Records from a collection
____

import Mathlib
import Literature.NumberTheory.Congruences.ZolotarevLemmaJacobi
import Literature.GroupTheory.TopologicallyCyclicIndex
import HarnessLib

/-!
# The Cayley signature `ϵ_G(g) = (−1)^{(a−1)N/a}` of a translation of a finite group, Euler's criterion for it,
# Morton's criterion (`ϵ_G` is nontrivial iff the Sylow `2`-subgroups are cyclic and nontrivial), its kernel: the
# unique subgroup of index `2`, and its behaviour under quotients `G → G/H`
# (Brunyate–Clark, *Extending the Zolotarev–Frobenius approach to quadratic reciprocity*, §1.1, Theorem 1.4 (a)–(d) and
# Lemma 1.6)

Layer `Literature/GroupTheory`, namespace `Literature.GroupTheory`; lane `lit-hodgefound` (Track 2 foundations library), prover
seat `lit-hodgefound-p06`, generation 49, self-proposed rows g49-#5 ((a)–(c)), g49-#6 (append: (d)) and g49-#8 (append:
§2.2 Lemma 2.2, the additive form); generation 50, row g50-#3 (append: §1.6, Lemma 1.6). Theorems only,
all **proved**: no definition, no instance, no notation, no named fact. Uses `NumberTheory/Congruences/ZolotarevLemmaJacobi.lean`
(g49-#1: translation by a generator `g ≠ 1` of a finite cyclic group is a `|G|`-cycle, `sign_toPerm_self_of_generator`),
`GroupTheory/TopologicallyCyclicIndex.lean` (`Subgroup.eq_of_index_eq_of_isCyclic_quotient'`: over a normal subgroup with
cyclic quotient an intermediate subgroup is determined by its index) and, for Cayley's normal `2`-complement theorem invoked
in the printed proof of (d) ("[Cr11, Cor. 1.14]"), Mathlib's Burnside-transfer form `IsCyclic.isComplement'` (a cyclic Sylow
subgroup for the least prime divisor of `|G|` has a normal complement).

## Source, verbatim ([BrunyateClark2014] §1.1, held `paper:doi-10-1007-s11139-014-9635-y` p. 6)

"Let `G` be a finite group acting on itself on the left: `ρ_G : G → Sym G`, `g ↦ g•`. The associated Cayley signature `ϵ_G`
is easily understood. **Theorem 1.4.** Let `G` be a finite group and let `g ∈ G`. Put `N = #G` and `a = #⟨g⟩`.
a) If `g ∈ G` has order `a`, then `ρ_G(g)` is a union of `N/a` `a`-cycles.
b) The following are equivalent: (i) `ϵ_G(g) ≠ 1`. (ii) `a` is even and `N/a` is odd. (iii) (Euler Criterion)
`g^{N/2} ≠ 1`.
c) (Morton [Mo79]) The following are equivalent: (i) The signature map `ϵ_G` is nontrivial. (ii) The 2-Sylow subgroups
of `G` are cyclic and nontrivial.
d) If `ϵ_G` is nontrivial, its kernel `K` is the unique index 2 subgroup of `G`.
Proof. a) The cycles of `ϵ_G(g)` are the right cosets of `⟨g⟩` in `G`. b) By a), `ϵ_G(g) = (−1)^{(a−1)N/a}`, so
(i) ⟺ (ii). If `a` is odd, then `g^{N/2}` has odd order and order dividing `2`, so `g^{N/2} = 1`. Now assume that `a`,
and hence `N`, is even. Then the order of `g^{N/2}` = `a / gcd(a, N/2)`. Thus `g^{N/2} = 1` iff `gcd(a, N/2) = a` iff
`a | N/2` iff `N/a` is even. c) By part a), `ϵ_G` is nontrivial iff there is `g ∈ G` such that `⟨g⟩` has even order and
odd index. If so, `⟨g⟩` is a cyclic, nontrivial 2-Sylow subgroup. Conversely, a generator `g` of a nontrivial cyclic
2-Sylow subgroup has even order and odd index.
d) If `ϵ_G` is nontrivial, then `K = Ker ϵ` is an index 2 subgroup of `G`, so it's enough to show that `G` has exactly
one index 2 subgroup. By part b) `G` has a cyclic 2-Sylow subgroup `P`. It is a theorem of Cayley (!) that there is a
normal subgroup `N` of `G` such that `G = N ⋊ P`: see e.g. [Cr11, Cor. 1.14]. […] If `H` is an index 2 subgroup, it
is normal and `G/H` is a 2-group, so `H ⊃ N`. Since `G/N ≅ P` is even order cy[c]lic, there is precisely one index 2
subgroup of `G` containing `N`." (p. 6–7)
"**Lemma 1.6.** Let `H` be a normal subgroup of `G`; put `G′ = G/H` and `q : G → G′`. a) If `ϵ_G` and `ϵ_{G′}` are both
trivial or both nontrivial, then (4) `ϵ_G = ϵ_{G′} ∘ q`. b) If `H` has odd order, then (4) holds. Proof. a) Certainly (4)
holds if `ϵ_G` and `ϵ_{G′}` are both trivial, so suppose both are nontrivial. Then `Ker ϵ_{G′} ∘ q` is an index 2 subgroup
of `G`. By Theorem 1.4c), if `ϵ_G` is nontrivial there is a unique index 2 subgroup, so `Ker ϵ_{G′} ∘ q = Ker ϵ_G`, and two
homomorphisms into `{±1}` are equal iff their kernels are equal. b) Let `P` be a Sylow 2-subgroup of `G`. Then `PH/H` is a
2-Sylow subgroup of `G′`. Since `#H` is odd and `P` is a 2-group, `PH/H ≅ P/(P ∩ H) = P`. Thus by Theorem 1.4b), `ϵ_G` is
nontrivial iff `ϵ_{G′}` is nontrivial, so part a) applies." (p. 7)

## What is typed

`ρ_G(g)` is Mathlib's `MulAction.toPerm g : Perm G` (`x ↦ g x`); the right translation `x ↦ x g` is `Equiv.mulRight g`; the
two have the same signature (`sign_toPerm_eq_sign_mulRight`: `x ↦ x⁻¹` conjugates one to the inverse of the other).
* (a) `sameCycle_toPerm_iff` — "the cycles of `ρ_G(g)` are the right cosets of `⟨g⟩`": `x, y` lie in one cycle of `ρ_G(g)`
  iff `y x⁻¹ ∈ ⟨g⟩`; `exists_equiv_quotient_prod` — `G ≃ (G/H) × H` by coset representatives, along which (for `H = ⟨g⟩`)
  the right translation by `g` is `N/a` copies of the `a`-cycle "translation by `g` on `⟨g⟩`" (`sign_mulRight_zpowers`).
* (b) **`sign_mulRight_eq`**, **`sign_toPerm_self_eq`** — `ϵ_G(g) = (−1)^{(a−1)·N/a}` (read in `ℤ`);
  `sign_toPerm_self_ne_one_iff` — (i) ⟺ (ii); `sign_toPerm_self_ne_one_iff_pow_ne_one` — (i) ⟺ (iii), typed for `N` even:
  for odd `N` every `a` is odd and `ϵ_G` is trivial (tree: `Congruences/ZolotarevReciprocity.lean`,
  `sign_toPerm_self_eq_one_of_odd_card`), while `g^{⌊N/2⌋} ≠ 1` may hold (`G = ℤ/3`), so the printed (i) ⟺ (iii) is the
  even-`N` statement (the source: "assume that `a`, and hence `N`, is even").
* (c) **`exists_sign_toPerm_ne_one_iff`** — Morton's criterion: some `ϵ_G(g) ≠ 1` iff every Sylow `2`-subgroup of `G` is
  cyclic and nontrivial.
* (d) **`eq_ker_sign_comp_toPermHom_of_index_eq_two`**, `existsUnique_index_eq_two` — if `ϵ_G = sign ∘ ρ_G` is
  nontrivial, its kernel (`index_ker_sign_comp_toPermHom`: of index `2`) is the unique subgroup of index `2`; the printed
  proof: elements of odd order lie in every index-`2` subgroup (`mem_of_index_eq_two_of_odd_orderOf`), so the normal
  `2`-complement `N` does, and `G/N ≅ P` is cyclic.
* §2.2 **Lemma 2.2 (a)** ([BrunyateClark2014] p. 10: "Let `r` be a finite ring. Then both the additive group `(r, +)` and
  the unit group `(r^×, ·)` act on `r` […] `s_a : x ↦ x + a` […] The former is a special case of Theorem 1.4: we record the
  result. **Lemma 2.2.** Let `n` be the order of `a` in `(r, +)`. a) `ϵ(s_a) = (−1)^{(n−1)#r/n}`. b) Since `n | #r`,
  `ϵ(s_a) = 1` if `#r` is odd.") — `sign_addRight_eq`, `sign_addLeft_toPerm_eq`: Theorem 1.4 (b) transported to an additive
  group (`Multiplicative`); (b) is the tree's `Congruences/ZolotarevReciprocity.sign_addRight_eq_one_of_odd_card`.
* §1.6 **Lemma 1.6**: `sign_toPerm_eq_sign_toPerm_quotient` ((a): if `ϵ_G`, `ϵ_{G/H}` are both trivial or both nontrivial
  then `ϵ_G(g) = ϵ_{G/H}(gH)`), **`sign_toPerm_eq_sign_toPerm_quotient_of_odd_card`** ((b): always so when `#H` is odd), with
  the printed Sylow transport `bijective_subgroupMap_mk_sylow_of_odd_card` (`q|_P : P ≅ PH/H`, Mathlib's `Sylow.mapSurjective`)
  and `forall_sylow_isCyclic_and_ne_bot_iff_quotient`.

## References

* [BrunyateClark2014] A. Brunyate, P. L. Clark, *Extending the Zolotarev–Frobenius approach to quadratic reciprocity*,
  Ramanujan J. 37 (2015) 25–50, §1.1 Theorem 1.4, Lemma 1.6.
* P. Morton, *A generalization of Zolotarev's theorem*, Amer. Math. Monthly 86 (1979) 374–375 (Theorem 1.4 (c), as cited
  in [BrunyateClark2014]).
* D. A. Craven, *The theory of fusion systems*, CUP 2011, Cor. 1.14 (Cayley's normal `2`-complement theorem, as cited in
  [BrunyateClark2014] for Theorem 1.4 (d)).
-/

open Equiv Equiv.Perm Subgroup Literature.NumberTheory.Congruences.Zolotarev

____

Your instructions:
Based on the records above, count the lines in which "such" occurs and provide only the number.

Written answer:
2